Of course. We managed our aggressiveness rationally.

How did you manage to keep tabs on all the risk activity?

Let’s establish that there is a great difference between a company that is managed properly versus a one-man show. We had a process that evolved over the years but which came to provide real transparency into the company’s workings. Every Monday, I held a meeting of the top 15 leaders in the company. Every fact of our business was discussed. Everyone left that meeting, including me, knowing what was happening in the company worldwide. Then monthly, we had a larger meeting of roughly 30-40 people and discussed everything from business regulation to new products, acquisitions, new markets, everything that could be known was discussed, and every question that could be asked was asked. Everyone was informed. I shudder to think about the stories of these investment banks where the CEO delegated all of risk management to mid-level employees and traders. Not on my watch.

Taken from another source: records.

import Summits.QuantumFields.BalabanUV.Beta.EriceRemainderEnclosureHistoryAutonomyComparisonDualChainCriterion
import Summits.QuantumFields.BalabanUV.Beta.EriceRemainderEnclosureHistoryAutonomyComparisonTowerChainSix

/-!
# EriceRemainderEnclosureHistoryAutonomyComparisonTowerSix — (E65j) EVERY FINITE SET OF AGES WITH PAIRWISE RATIOS `≥ 6` COMPARES AT ANY SIZE, WHATEVER ITS
# CARDINALITY: `B(u) = b + Σ_{k<K} L_k·u_k` on ]0,γ] (`b > 0`, `L ≥ 0` supported on `{0} ∪ A`, `A ⊆ [1,K[` with `6·k ≤ k′` for `k < k′` in `A` — `#A`, the sizes
# AND the Markov weight `L_0` ARBITRARY); `B′ ≥ B` with a zeroth moment and an ISOTONE excess ⟹ ANY box solutions from one pin satisfy `h′ ≤ h` at EVERY
# scale.  (E65f) with the chain of (E65i) (telescoped window weights); (E65h): `10`, (E64h): `14`

Cell `pub-balaban`, β-function sub-cell, BINDER row D4 «RemainderConst leaves for Bałaban's split» (`HOME/BINDER-OWNERS.md`; owner lineage `b2b-balaban-beta-an4`;
this file by co-owner #2 lineage `b2b-balaban-beta-d4-p2`, generation 58), β-FLOW TEAM duty (1), FREEZE (0) honoured (def-free; (E65f)'s
`le_of_isotone_excess_of_budgeted_dual_chain`, (E65i)'s `dual_chain_of_tower_six`, (E65b)'s `le_of_isotone_excess_budgeted_certificate` BY NAME; nothing restated).

HONEST FRAMING (page 1, verbatim and binding).  *"Discharging BetaPertH makes Bałaban's UV stability UNCONDITIONAL — a real constructive-QFT result; it is
NOT the continuum limit and NOT the Clay problem."*  THIS FILE DISCHARGES NOTHING OF THE KIND.  Elementary real analysis about ABSTRACT affine functionals on a
box ]0,γ]^ℕ with displayed supports and signs — hypotheses of a census, not facts; the form, signs, ages and moments of Bałaban's (1.22) limit functional are
NOT PRINTED ([I] p. 298; GAPS G-t4-U2-1∕-2) and NOT asserted.  Row D4 class UNCHANGED (critical-path width 0; instance 0∕1; D4 DISCHARGE NO DATE).  HONEST
DEPENDENCY: continuum YM on T⁴ ⇐ BetaPertH ∧ nine spine estimates (0/9 proved); BetaPertH ⇐ (D1) ∧ (D4) ∧ CAP+tail; G-an2-4 gates asym, D1 and NE2/3/4.

THE POINT (census sense (α); the COMPARISON column, conjecture (E58′)).  As (E65h), with (E65i)'s sharper reading of the window budget (the hypothesis of (E65i)
is the budget exactly as (E65f) offers it, so no reduction step is needed).  NOT CLAIMED: ratios below `6` (numerically free down to `2` — README); anything
printed.

WHAT IS PROVED ([folklore]; 0 `def`, 0 sorry).  **`le_of_isotone_excess_ages_ratio_six`** (END, Finset form).
-/
noncomputable section
open Finset Set

namespace Summit.QuantumFields.BalabanUV.Beta.EriceRemainderEnclosureHistoryAutonomyComparisonTowerSix

open Literature.MathematicalPhysics.QuantumFieldTheory.Balaban1983to89
open Literature.MathematicalPhysics.QuantumFieldTheory.Balaban1983to89.T4BetaStationary
open Literature.MathematicalPhysics.QuantumFieldTheory.Balaban1983to89.T4BetaFlowWellPosed
open Summit.QuantumFields.BalabanUV.Beta.EriceRemainderEnclosureHistoryAutonomyComparisonBudgetedCriterion (le_of_isotone_excess_budgeted_certificate)
open Summit.QuantumFields.BalabanUV.Beta.EriceRemainderEnclosureHistoryAutonomyComparisonDualChainCriterion (le_of_isotone_excess_of_budgeted_dual_chain)
open Summit.QuantumFields.BalabanUV.Beta.EriceRemainderEnclosureHistoryAutonomyComparisonTowerChainSix (dual_chain_of_tower_six)

variable {B' : (ℕ → ℝ) → ℝ} {M' γ b : ℝ} {L : ℕ → ℝ} {K : ℕ} {A : Finset ℕ} {h h' : ℕ → ℝ}

/-! ## END: towers of ratio `≥ 6`, any height, any sizes -/

/-- **EVERY FINITE SET OF AGES WITH PAIRWISE RATIOS `≥ 6` COMPARES AT ANY SIZE, WHATEVER ITS CARDINALITY.**  `B(u) = b + Σ_{k<K} L_k·u_k` on ]0,γ] with `b > 0`,
`L ≥ 0` supported on `{0} ∪ A`, `A ⊆ [1, K[` with **`6·k ≤ k′` for `k < k′` in `A`** — `#A`, the sizes `L_k` AND the Markov weight `L_0` ARBITRARY; `B′` with
zeroth moment `M′ ≥ 0`, `B ≤ B′`, ISOTONE excess; `h`, `h′` ANY box solutions from one pin `p ∈ ]0,γ]`.  Then `h′ ≤ h` at EVERY scale ((E65f) with the chain of
(E65i); (E65h): `10`, (E64h): `14`). [folklore] -/
theorem le_of_isotone_excess_ages_ratio_six {p : ℝ} (hL : ∀ k, 0 ≤ L k) (hb : 0 < b) (hAK : A ⊆ range K) (hA1 : ∀ k ∈ A, 1 ≤ k)
    (hsupp : ∀ k ∈ range K, k ∉ A → k ≠ 0 → L k = 0) (hsep : ∀ k ∈ A, ∀ k' ∈ A, k < k' → 6 * k ≤ k')
    (hB' : ∀ u u' : ℕ → ℝ, SeqBox γ u → SeqBox γ u' → ∀ D : ℝ, (∀ j, |u j - u' j| ≤ D) → |B' u - B' u'| ≤ M' * D) (hM' : 0 ≤ M')
    (hexc : ∀ u, SeqBox γ u → (fun u : ℕ → ℝ => b + ∑ k ∈ range K, L k * u k) u ≤ B' u)
    (hDmono : ∀ u v : ℕ → ℝ, SeqBox γ u → SeqBox γ v → (∀ j, u j ≤ v j) →
      B' u - (fun u : ℕ → ℝ => b + ∑ k ∈ range K, L k * u k) u ≤ B' v - (fun u : ℕ → ℝ => b + ∑ k ∈ range K, L k * u k) v)
    (hp : 0 < p) (hpγ : p ≤ γ) (hh : SeqBox γ h) (hf : MemFlow (fun u : ℕ → ℝ => b + ∑ k ∈ range K, L k * u k) p h)
    (hh' : SeqBox γ h') (hf' : MemFlow B' p h') (j : ℕ) : h' j ≤ h j := by
  classical
  rcases A.eq_empty_or_nonempty with hA | hA
  · -- no age: the empty certificate
    subst hA
    exact le_of_isotone_excess_budgeted_certificate hL hb hAK hA1 hsupp
      (fun x _ _ _ => ⟨fun _ => 0, fun _ h => absurd h (Finset.notMem_empty _), fun _ h => absurd h (Finset.notMem_empty _), by simp⟩)
      hB' hM' hexc hDmono hp hpγ hh hf hh' hf' j
  · -- the enumeration of A: minimum and predecessor map
    set m₀ := A.min' hA with hm₀_def
    have hm₀ : m₀ ∈ A := min'_mem A hA
    have hmin : ∀ k ∈ A, m₀ ≤ k := fun k hk => min'_le A k hk
    set pred : ℕ → ℕ := fun k => if hne : (A.filter (fun s => s < k)).Nonempty then (A.filter (fun s => s < k)).max' hne else 0
      with hpred_def
    have hpred : ∀ k ∈ A, k ≠ m₀ → pred k ∈ A ∧ pred k < k ∧ ∀ k'' ∈ A, k'' < k → k'' ≤ pred k := by
      intro k hk hkm
      have hlt : m₀ < k := lt_of_le_of_ne (hmin k hk) (Ne.symm hkm)
      have hne : (A.filter (fun s => s < k)).Nonempty := ⟨m₀, mem_filter.mpr ⟨hm₀, hlt⟩⟩
      have hpk : pred k = (A.filter (fun s => s < k)).max' hne := by simp only [hpred_def, dif_pos hne]
      have hmem := max'_mem _ hne
      rw [← hpk] at hmem
      refine ⟨(mem_filter.mp hmem).1, (mem_filter.mp hmem).2, fun k'' hk'' hlt'' => ?_⟩
      rw [hpk]; exact le_max' _ _ (mem_filter.mpr ⟨hk'', hlt''⟩)
    have hsix : ∀ k ∈ A, k ≠ m₀ → 6 * pred k ≤ k := fun k hk hkm => by
      obtain ⟨hpA, hplt, _⟩ := hpred k hk hkm
      exact hsep _ hpA _ hk hplt
    refine le_of_isotone_excess_of_budgeted_dual_chain hL hb hAK hA1 hsupp hm₀ hmin hpred (fun x hx _ hbud => ?_)
      hB' hM' hexc hDmono hp hpγ hh hf hh' hf' j
    exact dual_chain_of_tower_six hA1 hx hm₀ hmin hpred hsix (fun k hk => hbud k (hA1 k hk))

end Summit.QuantumFields.BalabanUV.Beta.EriceRemainderEnclosureHistoryAutonomyComparisonTowerSix

end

Much has been written about the London subsidiary.

Too much has been made of the fact that there was this smaller group on London acting apart from the company. We always had a subsidiary in London. After I left, the company lost its AAA rating. The CEO was Martin Sullivan who was in the job to make sure risk management was functioning as it had previously. The significant move into credit default swaps was both unfortunate in terms of timing as well as volume. When I was there, our business in these instruments was smaller but, more importantly, closely supervised by senior management.

As for financial services, what’s the verdict, more regulation?

We had sufficient regulation in place before. The problem was that regulators failed to do their job, not too little regulation. That’s just a convenient excuse.

What have you learned about dealing with adversity?

Be stubborn, I suppose. Everyone handles it differently. I am just unable to choose expediency over integrity, which is what I was asked to do. I just can’t settle an issue when it is about something I did not do. So I am willing to fight an uphill battle, and I happen to have the courage and tenacity to do so. I think that is the right thing – the only thing – that I can do for myself, my family, and frankly, my country. I will never give in to get out of the way.

How much a factor was your AIG wealth in going into battle against the attorney general?

I never sold a share of AIG stock while I was at AIG.

What did you do to get through some of the more frustrating periods?

Exercise. Tennis. It is possible I even argued once or twice with my wife.